Услышав эту тираду, я вздрогнула и обернулась.
– Я не ищу неприятностей. Идите, куда шли, – в пустом переулке мой голос звучал приглушённо и даже почти не дрожал, хотя истерика уже подкатила к горлу.
«Дыши, Ма́рика, дыши, – мысленно повторяла я про себя. – Ничего страшного. Это же обычная шпана. Они далеко, а до конца переулка всего пара десятков метров».
Повторяя про себя эти слова, как мантру, я сделала несколько осторожных шагов в сторону выхода. Гопники переглянулись и рванули ко мне. Почти не сомневаясь, что ничем хорошим это не закончится, я развернулась и побежала.
Несколько шагов, чужое дыхание в затылок, резкий рывок за запястье, глухой удар всем телом о кирпичную стену – и всё, мою жизнь можно считать конченой. Я знала, что будет дальше.
О намерениях парней свидетельствовали их наглые руки, которые рвали на мне тонкую летнюю блузку и расстёгивали пуговицу на джинсах. Все их действия сопровождались неприличными возгласами:
– Ха, Дэн, глянь, у малышки красный лифчик! Ты же любишь красный, Дэн?
– А на труселя дашь глянуть, цыпа? А под труселя?
И гогот, жуткий издевательский гогот.
Я не кричала, просто не могла. Горло сжал такой спазм, что не было возможности даже нормально вдохнуть.
Всё повторялось! Весь когда-то пережитый ужас, тщательно похороненный в самых глубинах сознания, возвращался, накрывая тягучей волной, выжигая кислород из лёгких и сбивая с ног.
Колени подогнулись, руки затряслись, в голове разлился вакуум. Не было ни единой трезвой мысли, ни одной разумной идеи, ни-че-го!
Только память услужливо подсовывала воспоминания пятилетней давности, а визгливый голос матери кричал в голове:
«Сука, это ты виновата! Ты! Ты его соблазнила, вертихвостка! Дрянь!»
А я только плакала, прижимала руки к груди, пытаясь унять нарастающую тупую боль и шептала:
«Мамочка, прости меня! Я не виновата!»
В этот момент моего отчима под конвоем выводили из зала суда. Двадцать пять лет строгого режима. Для пятидесятилетнего мужика – это почти как смертный приговор. Если он выживет и выйдет из тюрьмы, то от жизни у него уже почти ничего не останется.
Если бы папа был жив, то всё в моей жизни сложилось бы по-другому. Но папы не стало, едва мне исполнилось одиннадцать. Он не умер и не погиб. Он просто пропал. Ушёл в очередной раз сдавать кровь и не вернулся. Мама сказала, что папы больше нет, и эту тему я никогда не должна поднимать.

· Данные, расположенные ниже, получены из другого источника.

import Literature.AnabelianGeometry.EtaleTheta.Discharge.Sec2Cor218ivLiftingDY
import Literature.AnabelianGeometry.EtaleTheta.ThetaRigidityLevelsHeisenbergWitness
import HarnessLib

/-!
# [EtTh] Cor. 2.18 (iv) at the DISCRETE HEISENBERG SKELETON of `(Π^tp_X)^Θ`: BOTH typed clauses hold —
# fibres by `D_Y ↦ D_Y`, surjectivity by the `D_Y`-aware lift (proof-only)

S. Mochizuki, *The Étale Theta Function …* [EtTh], Publ. RIMS **45** (2009), §1 p. 35, §2 Def. 2.13 p. 47,
Prop. 2.14 (i) p. 49, Cor. 2.18 (iv) pp. 61–63 (locators `p.N` = PDF pages; bib key `MochizukiEtTh2009`).

PROOF-ONLY sequel (no `def`, no instance, no new named fact; cell `abc-iut`, seat abc-iut-f-151, tranche
151, rows F-0638 `ThetaEnvData.Cor218_iv_fibre` / F-0639 `ThetaEnvData.Cor218_iv_surjective`) of
`ThetaRigidityLevelsHeisenbergWitness.lean` (fibre clause only).  Same toy — `Π^tp_X := ℤ² ⋊ ℤ`, the
discrete Heisenberg group `⟨a, b, c | [a, b] = c central⟩`, `Π^tp_Y := ⟨b, c⟩ ≅ ℤ²` abelian,
`Π^tp_Ÿ := ⟨b², c⟩`, `G_K := 1`, `μ_3`, `η₀ : bᵝ cᵞ ↦ γ mod 3` — and now ALSO the surjectivity clause:

**`exists_cor218_iv_fibre_and_surjective_of_DY`**: `|μ| = 3`, `Π^tp_Y` commutative, `D_Y ≠ 1`, and both
`Cor218_iv_fibre` and `Cor218_iv_surjective` hold.  SURJECTIVITY: an automorphism `γ` of `Π^tp_X`
preserving `Π^tp_Y` maps the central `c` to `c^{t}` (`t = ±1`) and `b` to `bᵖ c^{q}`; it lifts to the model
automorphism `(u, bᵝ cᵞ) ↦ (uᵗ · ζ^{−qβ}, γ(bᵝ cᵞ))`, whose homomorphism part `bᵝ cᵞ ↦ ζ^{−qβ}` is
conjugation invariant, so the lift normalises `D_Y = ⟨[conj_a]⟩` (abc-iut-f-151's
`exists_iso_over_of_coeff_hom_conj`).  Together with w5-d175's abelian toys this closes the census of
[EtTh] Cor. 2.18 (iv)'s two typed clauses at toy scale: they hold jointly with a nontrivial cyclotome both
at a non-abelian `Π^tp_Y` with `D_Y = 1` (`ThetaRigidityLevelsDihedralWitness`) and at the faithful
abelian-`Π^tp_Y` skeleton with `D_Y ≠ 1` (here), and fail separately exactly where print's mechanisms
are absent.

HONEST FRAMING: a statement about the cell's own typing at one explicit toy; nothing here bears on [EtTh]
(refereed) or on [IUTchIII] Cor. 3.12; no side taken; typed ≠ proved.
-/

namespace Literature.AnabelianGeometry.EtaleTheta

namespace ThetaEnvData

open RigidData.ToyN3 (M3)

Один раз она проговорилась соседке, что получает какие-то деньги, якобы по потере кормильца. Но видимо, сумма была недостаточной для безбедной жизни, потому что спустя всего два года мама нашла себе нового «кормильца».
Своего отчима я боялась с первого дня, как он появился у нас. Мне тогда было тринадцать, и у меня как раз начала меняться фигура.
Частенько, когда мама не видела, отчим пытался меня ущипнуть или прижать к себе. При этом он тяжело дышал и странно смотрел. Сказать матери о домогательствах я стеснялась, хотя она итак видела, каким масленым взглядом он меня периодически окидывал.
А однажды отчим придавил меня к стене и стал лапать везде, где доставали руки. Хорошо, что в тот момент зазвонил телефон. Отчим дёрнулся и ослабил хватку, а я тут же рванула на улицу, где и проторчала дотемна, пока не вернулась мать.